From the top of the entries below through the line containing "theorem obs_sixth_moment_le [Nonempty", return every line exactly as written, please, and stop there.

> [Stored data]:
::::

/-- **`E_ν̃(g − μ)⁶ ≤ 50L⁶∕(1 − λγ_op)³`**: Poincaré on `(g − μ)³`, the discriminant Cauchy–Schwarz `(E(g−μ)³)² ≤ E(g−μ)²E(g−μ)⁴`, and
(503); `e·g, e·g², e·g⁴, e·g⁶ ∈ L¹(N(0,I))`. [folklore] -/
theorem obs_sixth_moment_le [Nonempty ι] (hΓop : (γop • (1 : Matrix ι ι ℝ) - A * Aᵀ).PosSemidef) (Y : Finset ι)
    (hUd : ∀ φ : EuclideanSpace ℝ ι, HasFDerivAt U (U' φ) φ) (hκ₀ : 0 ≤ κ₀) (hτ : 0 < τ) (hθ1 : θ < 1) (hκθ : 2 * κ₀ * (1 + τ) * γop ≤ θ)
    (hstab : ∀ φ : EuclideanSpace ℝ ι, -(κ₀ * ∑ x ∈ Y, φ x ^ 2) ≤ U φ) (hlam : 0 ≤ lam)
    (hUsec : ∀ s : ℝ, 0 ≤ s → s ≤ 1 → ∀ a b : EuclideanSpace ℝ ι,
      U ((1 - s) • a + s • b) - lam / 2 * (s * (1 - s)) * ∑ i, (a i - b i) ^ 2 ≤ (1 - s) * U a + s * U b)
    (hρ : lam * γop < 1) (ψ : EuclideanSpace ℝ ι) (hgd : ∀ ξ : EuclideanSpace ℝ κ, HasFDerivAt g (g' ξ) ξ) (hg'c : Continuous g')
    (hg'b : ∀ ξ : EuclideanSpace ℝ κ, ‖g' ξ‖ ≤ L)
    (k1 : Integrable (fun ξ : EuclideanSpace ℝ κ => exp (-U (matrixCLM A ξ + ψ)) * g ξ) (multivariateGaussian 0 (1 : Matrix κ κ ℝ)))
    (k2 : Integrable (fun ξ : EuclideanSpace ℝ κ => exp (-U (matrixCLM A ξ + ψ)) * g ξ ^ 2) (multivariateGaussian 0 (1 : Matrix κ κ ℝ)))
    (k4 : Integrable (fun ξ : EuclideanSpace ℝ κ => exp (-U (matrixCLM A ξ + ψ)) * g ξ ^ 4) (multivariateGaussian 0 (1 : Matrix κ κ ℝ)))
    (k6 : Integrable (fun ξ : EuclideanSpace ℝ κ => exp (-U (matrixCLM A ξ + ψ)) * g ξ ^ 6) (multivariateGaussian 0 (1 : Matrix κ κ ℝ))) :
    (∫ ξ : EuclideanSpace ℝ κ, exp (-U (matrixCLM A ξ + ψ)) ∂(multivariateGaussian 0 (1 : Matrix κ κ ℝ)))⁻¹ *
        (∫ ξ : EuclideanSpace ℝ κ, exp (-U (matrixCLM A ξ + ψ)) * (g ξ - ((∫ ξ : EuclideanSpace ℝ κ, exp (-U (matrixCLM A ξ + ψ))
            ∂(multivariateGaussian 0 (1 : Matrix κ κ ℝ)))⁻¹ * (∫ ξ : EuclideanSpace ℝ κ, exp (-U (matrixCLM A ξ + ψ)) * g ξ ∂(multivariateGaussian 0
            (1 : Matrix κ κ ℝ))))) ^ 6 ∂(multivariateGaussian 0 (1 : Matrix κ κ ℝ))) ≤
      50 * L ^ 6 / (1 - lam * γop) ^ 3 := by
  have hUc : Continuous U := continuous_iff_continuousAt.2 fun φ => (hUd φ).continuousAt
  have hγ := op_letter_nonneg hΓop
  have hI := whitened_exp_integrable hΓop Y hUc.measurable hκ₀ hτ hθ1 hκθ hstab ψ
  have hZ : 0 < (∫ ξ : EuclideanSpace ℝ κ, exp (-U (matrixCLM A ξ + ψ)) ∂(multivariateGaussian 0 (1 : Matrix κ κ ℝ))) := integral_exp_pos hI
  have hρ0 : 0 < 1 - lam * γop := sub_pos.2 hρ
  -- the two lower moments ((503) and §1)
  have h2raw := obs_centred_variance_le hΓop Y hUd hκ₀ hτ hθ1 hκθ hstab hlam hUsec hρ ψ hgd hg'c hg'b k1 k2
  have h4raw := obs_fourth_moment_le hΓop Y hUd hκ₀ hτ hθ1 hκθ hstab hlam hUsec hρ ψ hgd hg'c hg'b k1 k2 k4
  set μ : ℝ := ((∫ ξ : EuclideanSpace ℝ κ, exp (-U (matrixCLM A ξ + ψ)) ∂(multivariateGaussian 0 (1 : Matrix κ κ ℝ)))⁻¹ * (∫ ξ : EuclideanSpace ℝ κ,
      exp (-U (matrixCLM A ξ + ψ)) * g ξ ∂(multivariateGaussian 0 (1 : Matrix κ κ ℝ))))
  have hgc : Continuous g := continuous_iff_continuousAt.2 fun ξ => (hgd ξ).continuousAt
  have hhc : Continuous fun ξ : EuclideanSpace ℝ κ => g ξ - μ := hgc.sub continuous_const
  have hEc : Continuous fun ξ : EuclideanSpace ℝ κ => exp (-U (matrixCLM A ξ + ψ)) :=
    continuous_exp.comp ((hUc.comp ((matrixCLM A).continuous.add continuous_const)).neg)
  -- `e·|g|³`, `e·g³`, `e·|g|⁵`-free: the odd powers we need are `3` only
  have k3 : Integrable (fun ξ : EuclideanSpace ℝ κ => exp (-U (matrixCLM A ξ + ψ)) * |g ξ| ^ 3) (multivariateGaussian 0 (1 : Matrix κ κ ℝ)) := by
    have hm : Continuous fun ξ : EuclideanSpace ℝ κ => exp (-U (matrixCLM A ξ + ψ)) * |g ξ| ^ 3 := hEc.mul ((continuous_abs.comp hgc).pow 3)
    refine (k2.add k4).mono' hm.aestronglyMeasurable (ae_of_all _ fun ξ => ?_)
    rw [Real.norm_eq_abs, abs_of_nonneg (mul_nonneg (exp_pos _).le (pow_nonneg (abs_nonneg _) 3)), Pi.add_apply]
    have e2' : g ξ ^ 2 = |g ξ| ^ 2 := (sq_abs _).symm
    have e4' : g ξ ^ 4 = |g ξ| ^ 4 := (Even.pow_abs ⟨2, rfl⟩ (g ξ)).symm
    rw [e2', e4']
    set t := |g ξ|
    have ht : 0 ≤ t := abs_nonneg _
    have e0 := exp_pos (-U (matrixCLM A ξ + ψ))
    have h3 : t ^ 3 ≤ t ^ 2 + t ^ 4 := by nlinarith [sq_nonneg (t ^ 2 - t), sq_nonneg (t - 1), ht, pow_nonneg ht 2]
    calc exp (-U (matrixCLM A ξ + ψ)) * t ^ 3 ≤ exp (-U (matrixCLM A ξ + ψ)) * (t ^ 2 + t ^ 4) := mul_le_mul_of_nonneg_left h3 e0.le
      _ = exp (-U (matrixCLM A ξ + ψ)) * t ^ 2 + exp (-U (matrixCLM A ξ + ψ)) * t ^ 4 := by ring
  have k3' : Integrable (fun ξ : EuclideanSpace ℝ κ => exp (-U (matrixCLM A ξ + ψ)) * g ξ ^ 3) (multivariateGaussian 0 (1 : Matrix κ κ ℝ)) :=
    k3.mono' ((hEc.mul (hgc.pow 3)).aestronglyMeasurable) (ae_of_all _ fun ξ => by
      rw [Real.norm_eq_abs, abs_mul, abs_of_pos (exp_pos _), abs_pow])
  -- the centred powers `e·(g−μ)^k`, `k = 2, 3, 4, 6`
  have e2 : ∀ ξ : EuclideanSpace ℝ κ, exp (-U (matrixCLM A ξ + ψ)) * (g ξ - μ) ^ 2 =
      exp (-U (matrixCLM A ξ + ψ)) * g ξ ^ 2 - 2 * μ * (exp (-U (matrixCLM A ξ + ψ)) * g ξ) + μ ^ 2 * exp (-U (matrixCLM A ξ + ψ)) := fun ξ => by ring
  have i2 : Integrable (fun ξ : EuclideanSpace ℝ κ => exp (-U (matrixCLM A ξ + ψ)) * (g ξ - μ) ^ 2) (multivariateGaussian 0 (1 : Matrix κ κ ℝ)) := by
    simp_rw [e2]; exact (k2.sub (k1.const_mul _)).add (hI.const_mul _)
  have e3 : ∀ ξ : EuclideanSpace ℝ κ, exp (-U (matrixCLM A ξ + ψ)) * (g ξ - μ) ^ 3 =
      exp (-U (matrixCLM A ξ + ψ)) * g ξ ^ 3 - 3 * μ * (exp (-U (matrixCLM A ξ + ψ)) * g ξ ^ 2) + 3 * μ ^ 2 * (exp (-U (matrixCLM A ξ + ψ)) * g ξ) -
          μ ^ 3 * exp (-U (matrixCLM A ξ + ψ)) := fun ξ => by ring
  have i3 : Integrable (fun ξ : EuclideanSpace ℝ κ => exp (-U (matrixCLM A ξ + ψ)) * (g ξ - μ) ^ 3) (multivariateGaussian 0 (1 : Matrix κ κ ℝ)) := by
    simp_rw [e3]; exact ((k3'.sub (k2.const_mul _)).add (k1.const_mul _)).sub (hI.const_mul _)
  have e4 : ∀ ξ : EuclideanSpace ℝ κ, exp (-U (matrixCLM A ξ + ψ)) * (g ξ - μ) ^ 4 =
      exp (-U (matrixCLM A ξ + ψ)) * g ξ ^ 4 - 4 * μ * (exp (-U (matrixCLM A ξ + ψ)) * g ξ ^ 3) + 6 * μ ^ 2 * (exp (-U (matrixCLM A ξ + ψ)) * g ξ ^
          2) - 4 * μ ^ 3 * (exp (-U (matrixCLM A ξ + ψ)) * g ξ) + μ ^ 4 * exp (-U (matrixCLM A ξ + ψ)) :=
    fun ξ => by ring
  have i4 : Integrable (fun ξ : EuclideanSpace ℝ κ => exp (-U (matrixCLM A ξ + ψ)) * (g ξ - μ) ^ 4) (multivariateGaussian 0 (1 : Matrix κ κ ℝ)) := by
    simp_rw [e4]; exact ((((k4.sub (k3'.const_mul _)).add (k2.const_mul _)).sub (k1.const_mul _)).add (hI.const_mul _))
  have i6 : Integrable (fun ξ : EuclideanSpace ℝ κ => exp (-U (matrixCLM A ξ + ψ)) * (g ξ - μ) ^ 6) (multivariateGaussian 0 (1 : Matrix κ κ ℝ)) := by
    refine ((k6.const_mul 32).add (hI.const_mul (32 * μ ^ 6))).mono' ((hEc.mul (hhc.pow 6)).aestronglyMeasurable) (ae_of_all _ fun ξ => ?_)
    rw [Real.norm_eq_abs, abs_of_nonneg (mul_nonneg (exp_pos _).le (by positivity : (0 : ℝ) ≤ (g ξ - μ) ^ 6)), Pi.add_apply]
    have h := mul_le_mul_of_nonneg_left (sixth_pow_sub_le (g ξ) μ) (exp_pos (-U (matrixCLM A ξ + ψ))).le
    linarith
  have i6' : Integrable (fun ξ : EuclideanSpace ℝ κ => exp (-U (matrixCLM A ξ + ψ)) * ((g ξ - μ) ^ 3) ^ 2) (multivariateGaussian 0 (1 : Matrix κ κ
      ℝ)) :=
    i6.congr (ae_of_all _ fun ξ => by
      dsimp only
      ring)
  -- the observable `(g − μ)³`: derivative `3(g−μ)²•Dg`, and `e‖D‖² ≤ 9L²·e(g−μ)⁴`
  have hF : ∀ ξ : EuclideanSpace ℝ κ, HasFDerivAt (fun ξ : EuclideanSpace ℝ κ => (g ξ - μ) ^ 3) ((3 * (g ξ - μ) ^ 2) • g' ξ) ξ := fun ξ => by
    have h := ((hgd ξ).sub_const μ).pow 3
    refine h.congr_fderiv ?_
    simp only [Nat.cast_ofNat, Nat.add_one_sub_one, nsmul_eq_mul]
  have hF'c : Continuous fun ξ : EuclideanSpace ℝ κ => (3 * (g ξ - μ) ^ 2) • g' ξ := (continuous_const.mul (hhc.pow 2)).smul hg'c
  have pw : ∀ ξ : EuclideanSpace ℝ κ, exp (-U (matrixCLM A ξ + ψ)) * ‖(3 * (g ξ - μ) ^ 2) • g' ξ‖ ^ 2 ≤ 9 * L ^ 2 * (exp (-U (matrixCLM A ξ + ψ)) *
      (g ξ - μ) ^ 4) := fun ξ => by
    rw [norm_smul, mul_pow, Real.norm_eq_abs, abs_of_nonneg (by positivity : (0 : ℝ) ≤ 3 * (g ξ - μ) ^ 2)]
    have h1 : ‖g' ξ‖ ^ 2 ≤ L ^ 2 := pow_le_pow_left₀ (norm_nonneg _) (hg'b ξ) 2
    have e0 := exp_pos (-U (matrixCLM A ξ + ψ))
    have hq : 0 ≤ exp (-U (matrixCLM A ξ + ψ)) * (3 * (g ξ - μ) ^ 2) ^ 2 := by positivity
    calc exp (-U (matrixCLM A ξ + ψ)) * ((3 * (g ξ - μ) ^ 2) ^ 2 * ‖g' ξ‖ ^ 2) = exp (-U (matrixCLM A ξ + ψ)) * (3 * (g ξ - μ) ^ 2) ^ 2 * ‖g' ξ‖ ^ 2
        := by ring
      _ ≤ exp (-U (matrixCLM A ξ + ψ)) * (3 * (g ξ - μ) ^ 2) ^ 2 * L ^ 2 := mul_le_mul_of_nonneg_left h1 hq
      _ = 9 * L ^ 2 * (exp (-U (matrixCLM A ξ + ψ)) * (g ξ - μ) ^ 4) := by ring
  have iD : Integrable (fun ξ : EuclideanSpace ℝ κ => exp (-U (matrixCLM A ξ + ψ)) * ‖(3 * (g ξ - μ) ^ 2) • g' ξ‖ ^ 2) (multivariateGaussian 0 (1 :
      Matrix κ κ ℝ)) :=
    (i4.const_mul (9 * L ^ 2)).mono' ((hEc.mul ((continuous_norm.comp hF'c).pow 2)).aestronglyMeasurable) (ae_of_all _ fun ξ => by
      rw [Real.norm_eq_abs, abs_of_nonneg (mul_nonneg (exp_pos _).le (sq_nonneg _))]
      exact pw ξ)
  -- Poincaré for `(g − μ)³` in the `ξ`-coordinates ((422) with `M = I`)
  have hP := tilted_poincare (M := (1 : Matrix κ κ ℝ)) (m := 1) (lam := lam * γop) (U := fun η : EuclideanSpace ℝ κ => U (matrixCLM A η + ψ))
    (U' := fun η : EuclideanSpace ℝ κ => (U' (matrixCLM A η + ψ)).comp (matrixCLM A)) Matrix.PosDef.one one_floor (whitened_hasFDerivAt hUd A ψ)
    (by positivity) (fun s hs0 hs1 a b => whitened_secant hΓop hlam hUsec ψ s hs0 hs1 a b) hρ (0 : EuclideanSpace ℝ κ)
    (by simpa only [add_zero, inv_one] using hI) hF hF'c (by simpa only [add_zero, inv_one] using i3) (by simpa only [add_zero, inv_one] using i6')
    (by simpa only [add_zero, inv_one] using iD)
  simp only [add_zero, inv_one] at hP
  -- the right side of Poincaré
  have hR : (∫ ξ : EuclideanSpace ℝ κ, exp (-U (matrixCLM A ξ + ψ)) ∂(multivariateGaussian 0 (1 : Matrix κ κ ℝ)))⁻¹ * (∫ ξ : EuclideanSpace ℝ κ, exp
      (-U (matrixCLM A ξ + ψ)) * ‖(3 * (g ξ - μ) ^ 2) • g' ξ‖ ^ 2 ∂(multivariateGaussian 0 (1 : Matrix κ κ ℝ))) ≤
      9 * L ^ 2 * ((∫ ξ : EuclideanSpace ℝ κ, exp (-U (matrixCLM A ξ + ψ)) ∂(multivariateGaussian 0 (1 : Matrix κ κ ℝ)))⁻¹ * (∫ ξ : EuclideanSpace ℝ
          κ, exp (-U (matrixCLM A ξ + ψ)) * (g ξ - μ) ^ 4 ∂(multivariateGaussian 0 (1 : Matrix κ κ ℝ)))) := by
    have h1 : (∫ ξ : EuclideanSpace ℝ κ, exp (-U (matrixCLM A ξ + ψ)) * ‖(3 * (g ξ - μ) ^ 2) • g' ξ‖ ^ 2 ∂(multivariateGaussian 0 (1 : Matrix κ κ
        ℝ))) ≤
        ∫ ξ : EuclideanSpace ℝ κ, 9 * L ^ 2 * (exp (-U (matrixCLM A ξ + ψ)) * (g ξ - μ) ^ 4) ∂(multivariateGaussian 0 (1 : Matrix κ κ ℝ)) :=
            integral_mono iD (i4.const_mul _) pw
    rw [integral_const_mul] at h1
    have := mul_le_mul_of_nonneg_left h1 (inv_nonneg.2 hZ.le)
    linarith [this]
  -- rewrite the sixth power as the square of the cube and name the moments
  have epow : ∀ ξ : EuclideanSpace ℝ κ, exp (-U (matrixCLM A ξ + ψ)) * (g ξ - μ) ^ 6 = exp (-U (matrixCLM A ξ + ψ)) * ((g ξ - μ) ^ 3) ^ 2 := fun ξ =>
      by ring
  simp_rw [epow]
  set E2 : ℝ := (∫ ξ : EuclideanSpace ℝ κ, exp (-U (matrixCLM A ξ + ψ)) ∂(multivariateGaussian 0 (1 : Matrix κ κ ℝ)))⁻¹ * (∫ ξ : EuclideanSpace ℝ κ,
      exp (-U (matrixCLM A ξ + ψ)) * (g ξ - μ) ^ 2 ∂(multivariateGaussian 0 (1 : Matrix κ κ ℝ))) with hE2
  set E3 : ℝ := (∫ ξ : EuclideanSpace ℝ κ, exp (-U (matrixCLM A ξ + ψ)) ∂(multivariateGaussian 0 (1 : Matrix κ κ ℝ)))⁻¹ * (∫ ξ : EuclideanSpace ℝ κ,
      exp (-U (matrixCLM A ξ + ψ)) * (g ξ - μ) ^ 3 ∂(multivariateGaussian 0 (1 : Matrix κ κ ℝ))) with hE3
  set E4 : ℝ := (∫ ξ : EuclideanSpace ℝ κ, exp (-U (matrixCLM A ξ + ψ)) ∂(multivariateGaussian 0 (1 : Matrix κ κ ℝ)))⁻¹ * (∫ ξ : EuclideanSpace ℝ κ,
      exp (-U (matrixCLM A ξ + ψ)) * (g ξ - μ) ^ 4 ∂(multivariateGaussian 0 (1 : Matrix κ κ ℝ))) with hE4
  set E6 : ℝ := (∫ ξ : EuclideanSpace ℝ κ, exp (-U (matrixCLM A ξ + ψ)) ∂(multivariateGaussian 0 (1 : Matrix κ κ ℝ)))⁻¹ * (∫ ξ : EuclideanSpace ℝ κ,
      exp (-U (matrixCLM A ξ + ψ)) * ((g ξ - μ) ^ 3) ^ 2 ∂(multivariateGaussian 0 (1 : Matrix κ κ ℝ)))
  have hE4nn : 0 ≤ E4 := mul_nonneg (inv_nonneg.2 hZ.le) (integral_nonneg fun ξ => mul_nonneg (exp_pos _).le (Even.pow_nonneg ⟨2, rfl⟩ _))
  have hb2 : E2 ≤ L ^ 2 / (1 - lam * γop) := h2raw
  have hb4 : E4 ≤ 5 * L ^ 4 / (1 - lam * γop) ^ 2 := h4raw
  -- the discriminant Cauchy–Schwarz `E3² ≤ E2·E4`
  have hq : ∀ s : ℝ, 0 ≤ E2 * (s * s) + 2 * E3 * s + E4 := fun s => by
    have hnn : 0 ≤ (∫ ξ : EuclideanSpace ℝ κ, exp (-U (matrixCLM A ξ + ψ)) ∂(multivariateGaussian 0 (1 : Matrix κ κ ℝ)))⁻¹ * (∫ ξ : EuclideanSpace ℝ
        κ, exp (-U (matrixCLM A ξ + ψ)) * (s * (g ξ - μ) + (g ξ - μ) ^ 2) ^ 2 ∂(multivariateGaussian 0 (1 : Matrix κ κ ℝ))) :=
      mul_nonneg (inv_nonneg.2 hZ.le) (integral_nonneg fun ξ => mul_nonneg (exp_pos _).le (sq_nonneg _))
    have e1 : ∀ ξ : EuclideanSpace ℝ κ, exp (-U (matrixCLM A ξ + ψ)) * (s * (g ξ - μ) + (g ξ - μ) ^ 2) ^ 2 =
        s * s * (exp (-U (matrixCLM A ξ + ψ)) * (g ξ - μ) ^ 2) + 2 * s * (exp (-U (matrixCLM A ξ + ψ)) * (g ξ - μ) ^ 3) + exp (-U (matrixCLM A ξ +
            ψ)) * (g ξ - μ) ^ 4 := fun ξ => by ring
    simp_rw [e1] at hnn
    have iA : Integrable (fun ξ : EuclideanSpace ℝ κ => s * s * (exp (-U (matrixCLM A ξ + ψ)) * (g ξ - μ) ^ 2) + 2 * s * (exp (-U (matrixCLM A ξ +
        ψ)) * (g ξ - μ) ^ 3)) (multivariateGaussian 0 (1 : Matrix κ κ ℝ)) :=
      (i2.const_mul _).add (i3.const_mul _)
    rw [integral_add iA i4, integral_add (i2.const_mul _) (i3.const_mul _), integral_const_mul, integral_const_mul] at hnn
    calc (0 : ℝ) ≤ _ := hnn
      _ = E2 * (s * s) + 2 * E3 * s + E4 := by rw [hE2, hE3, hE4]; ring
  have hdisc := discrim_le_zero hq
  rw [discrim] at hdisc
  have hsq : (2 * E3) ^ 2 = 4 * E3 ^ 2 := by ring
  have hE3sq : E3 ^ 2 ≤ E2 * E4 := by linarith
  -- assemble
  set d : ℝ := 1 - lam * γop
  have step1 : E6 ≤ E3 ^ 2 + d⁻¹ * (9 * L ^ 2 * E4) := by linarith [hP, mul_le_mul_of_nonneg_left hR (inv_nonneg.2 hρ0.le)]
  have step2 : E3 ^ 2 ≤ L ^ 2 / d * E4 := hE3sq.trans (mul_le_mul_of_nonneg_right hb2 hE4nn)
  have step3 : d⁻¹ * (9 * L ^ 2 * E4) = 9 * (L ^ 2 / d) * E4 := by ring
  have step4 : E6 ≤ 10 * (L ^ 2 / d) * E4 := by linarith
  calc E6 ≤ 10 * (L ^ 2 / d) * E4 := step4
    _ ≤ 10 * (L ^ 2 / d) * (5 * L ^ 4 / d ^ 2) := mul_le_mul_of_nonneg_left hb4 (by positivity)
    _ = 50 * L ^ 6 / d ^ 3 := by ring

::::

> [Response to the task]:
/-- **`E_ν̃(g − μ)⁶ ≤ 50L⁶∕(1 − λγ_op)³`**: Poincaré on `(g − μ)³`, the discriminant Cauchy–Schwarz `(E(g−μ)³)² ≤ E(g−μ)²E(g−μ)⁴`, and
(503); `e·g, e·g², e·g⁴, e·g⁶ ∈ L¹(N(0,I))`. [folklore] -/
theorem obs_sixth_moment_le [Nonempty ι] (hΓop : (γop • (1 : Matrix ι ι ℝ) - A * Aᵀ).PosSemidef) (Y : Finset ι)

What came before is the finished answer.